= Eamonn Cooke =

Owner of a pirate radio station

Eamonn Cooke (c.1936 – June 2016) was a former owner of pirate radio station Radio Dublin. He was a convicted paedophile, and a suspect in the disappearance of Philip Cairns. He assumed ownership of the station in 1977.

==Pirate radio==
As owner of Radio Dublin he went by the name "Captain Cooke". Having first got involved with Radio Dublin in 1973 as an engineer, he assumed ownership of the station in 1977 (which had been operating for over a decade prior under various other owners) and established the operation as a limited company (based in Cardiff). He continued to operate the station until some months before its closure in 2003. Despite numerous (but highly intermittent) raids by the authorities on the station in which large amounts of equipment were seized he was only successfully prosecuted for broadcasting offences on one occasion for which he received an IR£35 fine.

==Trials==

===1952===
An unnamed teenager (probably Cooke) was sentenced to 12 months probation after a bomb attack on a Monument in Glasnevin Cemetery in Dublin.

===1957===
Cooke is sentenced to 5 years penal servitude after he pleaded guilty to shooting at four gardaí during an attempted robbery at a petrol station near Bray.

===1978===
In March Cooke is convicted in the District Court of a breach of the 1926 Wireless Telegraphy Act following raids on the station January and February of the same year

===1986===
Cooke (along with four accomplices) is convicted of assault and arson in relation to a 1984 firebombing incident and received a four-year suspended sentence

===2001===
Cooke was jailed for six months for dangerous driving and 21 days for contempt of court in relation to a car chase in the Dublin mountains.

===2003===
His first trial in relation to sex offences was in 2003, where he was convicted of the attempted rape and indecent assault of four girls. This conviction was quashed due to a technicality and he was released in 2006.

===2007===
He was put on trial again in 2007, where two complainants from the previous trial were witnesses. He had threatened and bribed his victims, who nicknamed him "The Cookie Monster". Cooke pleaded not guilty to all 42 charges, which covered dates from the mid to late 1970s. Garda Inspector Gerard Kelly testified that Cooke had eight previous convictions, including one for an arson attack on the home of one of the complainants from the 2003 trial. He was found guilty and sentenced to ten years imprisonment, with prison authorities to take into account 1,300 days he had served due to a previous conviction.

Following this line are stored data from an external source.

import Mathlib
import Summits.KontsevichZagierPeriods.KontsevichZagierPeriods.Theorems.TorsionLogsGKZLevelThreePairBetaArctan
import HarnessLib

/-!
# `BetaLinearSector` (stmt-KontsevichZagierPeriods-3897), line `fermat-sector-transport` —
# stub `stub_quarticRational_equivalent_half` (Euler's reflection at `1/4`, step 2)

The LEVEL-4 rung (`a, b, a', b' ∈ ¼ℤ`) of the crux `BetaLinearSector` (route FermatIsogeny) needs
Euler's reflection formula at `1/4`, `sin(π/4) · B(1/4, 3/4) = π`, INSIDE the Kontsevich–Zagier
calculus.  Step 1 (`stub_quarticRational_equivalent_beta`) makes `B(1/4, 3/4)` rational:
`[(0,1), x^{-3/4}(1-x)^{-1/4}] ∼ W = [(0,1), f]`, `f(w) = 4(1-w)²/Q(w)`, `Q(w) = w⁴ + (1-w)⁴ > 0`.
This file is step 2, the symmetry `w ↦ 1 - w` of `Q`:

* `stub_quarticRational_equivalent_half` — split `W` at the algebraic abscissa `1/2` (rule 1a), the
  point `1/2` is a null slice), carry the upper half `[(1/2,1), f]` to
  `[(0,1/2), f(1-w)] = [(0,1/2), 4w²/Q]` by the reflection `w ↦ 1-w` (rule 2), `Q(1-w) = Q(w)`),
  and add the integrands `4(1-w)²/Q + 4w²/Q = 4((1-w)² + w²)/Q` (rule 1b)):
  `W ∼ H = [(0,1/2), 4((1-w)² + w²)/Q]`.

The proof copies the level-3 template `GKZLevelThree.cubicRational_equivalent_half`
(`[(0,1), 3w/q] ∼ [(0,1/2), 3/q]`, `q = 3w²-3w+1`).  All representations are PINNED by their domain
and their integrand on it.

## References

* M. Kontsevich, D. Zagier, *Periods* (2001), §1.2 rules (1)–(2).
* G. Andrews, R. Askey, R. Roy, *Special Functions* (1999), Thm. 1.2.1 (Euler's reflection formula).
-/

noncomputable section

namespace Summit.KontsevichZagierPeriods.FermatIsogeny.BetaLinearSector.Quarters

open Set MeasureTheory
open MvPolynomial (aeval X C)
open Literature.NumberTheory.Transcendental Literature.NumberTheory.Transcendental.KZ
open Literature.ModelTheory.ExponentialFields (IsSemialgebraic)
open Summit.KontsevichZagierPeriods.HermiteRigidity.CMTwistQuasiPeriodTransfer
  (isSemialgebraic_setOf_apply_lt_of_isAlgebraic isSemialgebraic_setOf_apply_gt_of_isAlgebraic
    of_sub_of_sub_mem_relations_split)
open Summit.KontsevichZagierPeriods.KontsevichZagierPeriods.Theorems.GKZLevelThree
  (exists_rep_Ioo₁ isSemialgebraicFunOn_ratFun₁)

/-- The quartic denominator `Q(w) = w⁴ + (1-w)⁴ = 1/8 + 3(w-1/2)² + 2(w-1/2)⁴` is positive.
[folklore] -/
theorem quarticHalf_den_pos (w : ℝ) : 0 < w ^ 4 + (1 - w) ^ 4 := by
  nlinarith [sq_nonneg (w - 1 / 2), sq_nonneg ((w - 1 / 2) ^ 2)]

/-- **Step 2 of Euler's reflection at `1/4`.** `[(0,1), 4(1-w)²/Q] ∼ [(0,1/2), 4((1-w)²+w²)/Q]`,
`Q = w⁴ + (1-w)⁴ = Q(1-w)`: split at the algebraic abscissa `1/2` (rule 1a)), carry the upper half
to `[(0,1/2), 4w²/Q]` by the reflection `w ↦ 1-w` (rule 2)), and add
`4(1-w)²/Q + 4w²/Q = 4((1-w)²+w²)/Q` (rule 1b)).
[cite: KontsevichZagier2001, §1.2 rules (1), (2)] -/
theorem stub_quarticRational_equivalent_half : ∀ (W H : KZ.IntegralRep 1), W.domain = {x | x 0 ∈ Set.Ioo (0:ℝ) 1} → Set.EqOn W.integrand (fun x => 4 * (1 - x 0) ^ 2 / ((x 0) ^ 4 + (1 - x 0) ^ 4)) W.domain → H.domain = {x | 0 < x 0 ∧ x 0 < 1 / 2} → Set.EqOn H.integrand (fun x => 4 * ((1 - x 0) ^ 2 + (x 0) ^ 2) / ((x 0) ^ 4 + (1 - x 0) ^ 4)) H.domain → KZ.Equivalent W H := by
  intro W H hWd hWi hHd hHi
  have hhalf : IsAlgebraic ℚ ((1:ℝ) / 2) := by
    simpa using isAlgebraic_algebraMap (R := ℚ) (A := ℝ) (1 / 2 : ℚ)
  -- the two halves of `W`
  have hs₁ : IsSemialgebraic ℚ (W.domain ∩ {p : Fin 1 → ℝ | p 0 < 1 / 2}) :=
    W.isSemialgebraic_domain.inter (isSemialgebraic_setOf_apply_lt_of_isAlgebraic hhalf 0)
  have hs₂ : IsSemialgebraic ℚ (W.domain ∩ {p : Fin 1 → ℝ | 1 / 2 < p 0}) :=
    W.isSemialgebraic_domain.inter (isSemialgebraic_setOf_apply_gt_of_isAlgebraic hhalf 0)
  set W₁ := W.restrict _ hs₁ inter_subset_left with hW₁
  set W₂ := W.restrict _ hs₂ inter_subset_left with hW₂
  have hsplit : of W - of W₁ - of W₂ ∈ relations :=
    of_sub_of_sub_mem_relations_split W W₁ W₂ hhalf rfl rfl (fun _ _ => rfl) (fun _ _ => rfl)
  have hW₁d : W₁.domain = {x : Fin 1 → ℝ | 0 < x 0 ∧ x 0 < 1 / 2} := by
    rw [hW₁, IntegralRep.domain_restrict, hWd]
    ext x
    simp only [mem_inter_iff, mem_setOf_eq, mem_Ioo]
    constructor
    · rintro ⟨⟨h1, -⟩, h2⟩; exact ⟨h1, h2⟩
    · rintro ⟨h1, h2⟩; exact ⟨⟨h1, by linarith⟩, h2⟩
  have hW₂d : W₂.domain = {x : Fin 1 → ℝ | 1 / 2 < x 0 ∧ x 0 < 1} := by
    rw [hW₂, IntegralRep.domain_restrict, hWd]
    ext x
    simp only [mem_inter_iff, mem_setOf_eq, mem_Ioo]
    constructor
    · rintro ⟨⟨-, h1⟩, h2⟩; exact ⟨h2, h1⟩
    · rintro ⟨h1, h2⟩; exact ⟨⟨by linarith, h2⟩, h1⟩
  -- the reflected upper half `W₂' = [(0,1/2), 4w²/Q]`
  obtain ⟨W₂', hW₂'d, hW₂'i⟩ : ∃ r : IntegralRep 1, r.domain = {x : Fin 1 → ℝ | 0 < x 0 ∧ x 0 < 1 / 2} ∧
      r.integrand = fun x => 4 * x 0 ^ 2 / (x 0 ^ 4 + (1 - x 0) ^ 4) := by
    refine exists_rep_Ioo₁ isAlgebraic_zero hhalf (fun w => 4 * w ^ 2 / (w ^ 4 + (1 - w) ^ 4))
      ((by fun_prop : Continuous fun w : ℝ => 4 * w ^ 2).continuousOn.div (by fun_prop)
        fun w _ => (quarticHalf_den_pos w).ne') ?_
    refine isSemialgebraicFunOn_ratFun₁ (((KZ.isSemialgebraic_setOf_const_lt_apply isAlgebraic_zero 0).inter (KZ.isSemialgebraic_setOf_apply_lt_const hhalf 0)))
      (C 4 * X 0 ^ 2) (X 0 ^ 4 + (1 - X 0) ^ 4)
      (fun w => 4 * w ^ 2 / (w ^ 4 + (1 - w) ^ 4)) (fun x _ => ?_) (fun x _ => ?_)
    · simp only [map_add, map_sub, map_pow, MvPolynomial.aeval_X, map_one]
      exact (quarticHalf_den_pos (x 0)).ne'
    · simp
  have hrefl : of W₂' - of W₂ ∈ relations := by
    refine of_sub_of_mem_relations_of_boxReflection (0 : Fin 1) ?_ fun x hx => ?_
    · rw [hW₂'d, hW₂d]
      ext x
      simp only [mem_setOf_eq, mem_preimage, boxReflection_apply_self]
      constructor <;> rintro ⟨h1, h2⟩ <;> constructor <;> linarith
    · have hx' : 0 < x 0 ∧ x 0 < 1 / 2 := by rw [hW₂'d] at hx; exact hx
      have hmem : boxReflection (0 : Fin 1) x ∈ W.domain := by
        rw [hWd]
        show boxReflection 0 x 0 ∈ Ioo (0:ℝ) 1
        rw [boxReflection_apply_self]
        exact ⟨by linarith [hx'.2], by linarith [hx'.1]⟩
      rw [hW₂'i, hW₂, IntegralRep.integrand_restrict, hWi hmem]
      simp only [boxReflection_apply_self]
      ring
  -- integrand additivity on `(0,1/2)`
  have hadd : of H - of W₁ - of W₂' ∈ relations := by
    refine integrandAddRel_subset_relations ⟨1, H, W₁, W₂', by rw [hW₁d, hHd], by rw [hW₂'d, hHd],
      fun x hx => ?_, rfl⟩
    have hx' : 0 < x 0 ∧ x 0 < 1 / 2 := by rw [hHd] at hx; exact hx
    have hmem : x ∈ W.domain := by rw [hWd]; exact ⟨hx'.1, by linarith [hx'.2]⟩
    rw [hHi hx, Pi.add_apply, hW₁, IntegralRep.integrand_restrict, hWi hmem, hW₂'i]
    ring
  have : of W - of H = (of W - of W₁ - of W₂) - (of H - of W₁ - of W₂') - (of W₂' - of W₂) := by abel
  show of W - of H ∈ relations
  rw [this]
  exact relations.sub_mem (relations.sub_mem hsplit hadd) hrefl

end Summit.KontsevichZagierPeriods.FermatIsogeny.BetaLinearSector.Quarters

end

In 2015 he applied for an appeal for his conviction on a point of law but it was denied.

== Alleged connection to Philip Cairns disappearance ==
In May 2016 a woman contacted Gardaí about the disappearance of Philip Cairns which they believed to be credible. According to her Cooke may have killed Philip Cairns at the studios of his pirate radio station in October 1986. Cooke was questioned by Gardaí and it was reported that he had confirmed some of the claims, but did not disclose the location of Philip's remains. It later emerged that at the time of questioning Cooke had dementia.

In August 2016 it was announced that DNA samples taken from Philips' schoolbag did not match Cooke, but he had not been ruled out as a suspect. Gardaí also sought to identify two people who may have left Philips' schoolbag in the laneway.

==Death==
He died in June 2016. He was granted temporary release from Arbour Hill Prison and had stayed in a hospice due to deteriorating health.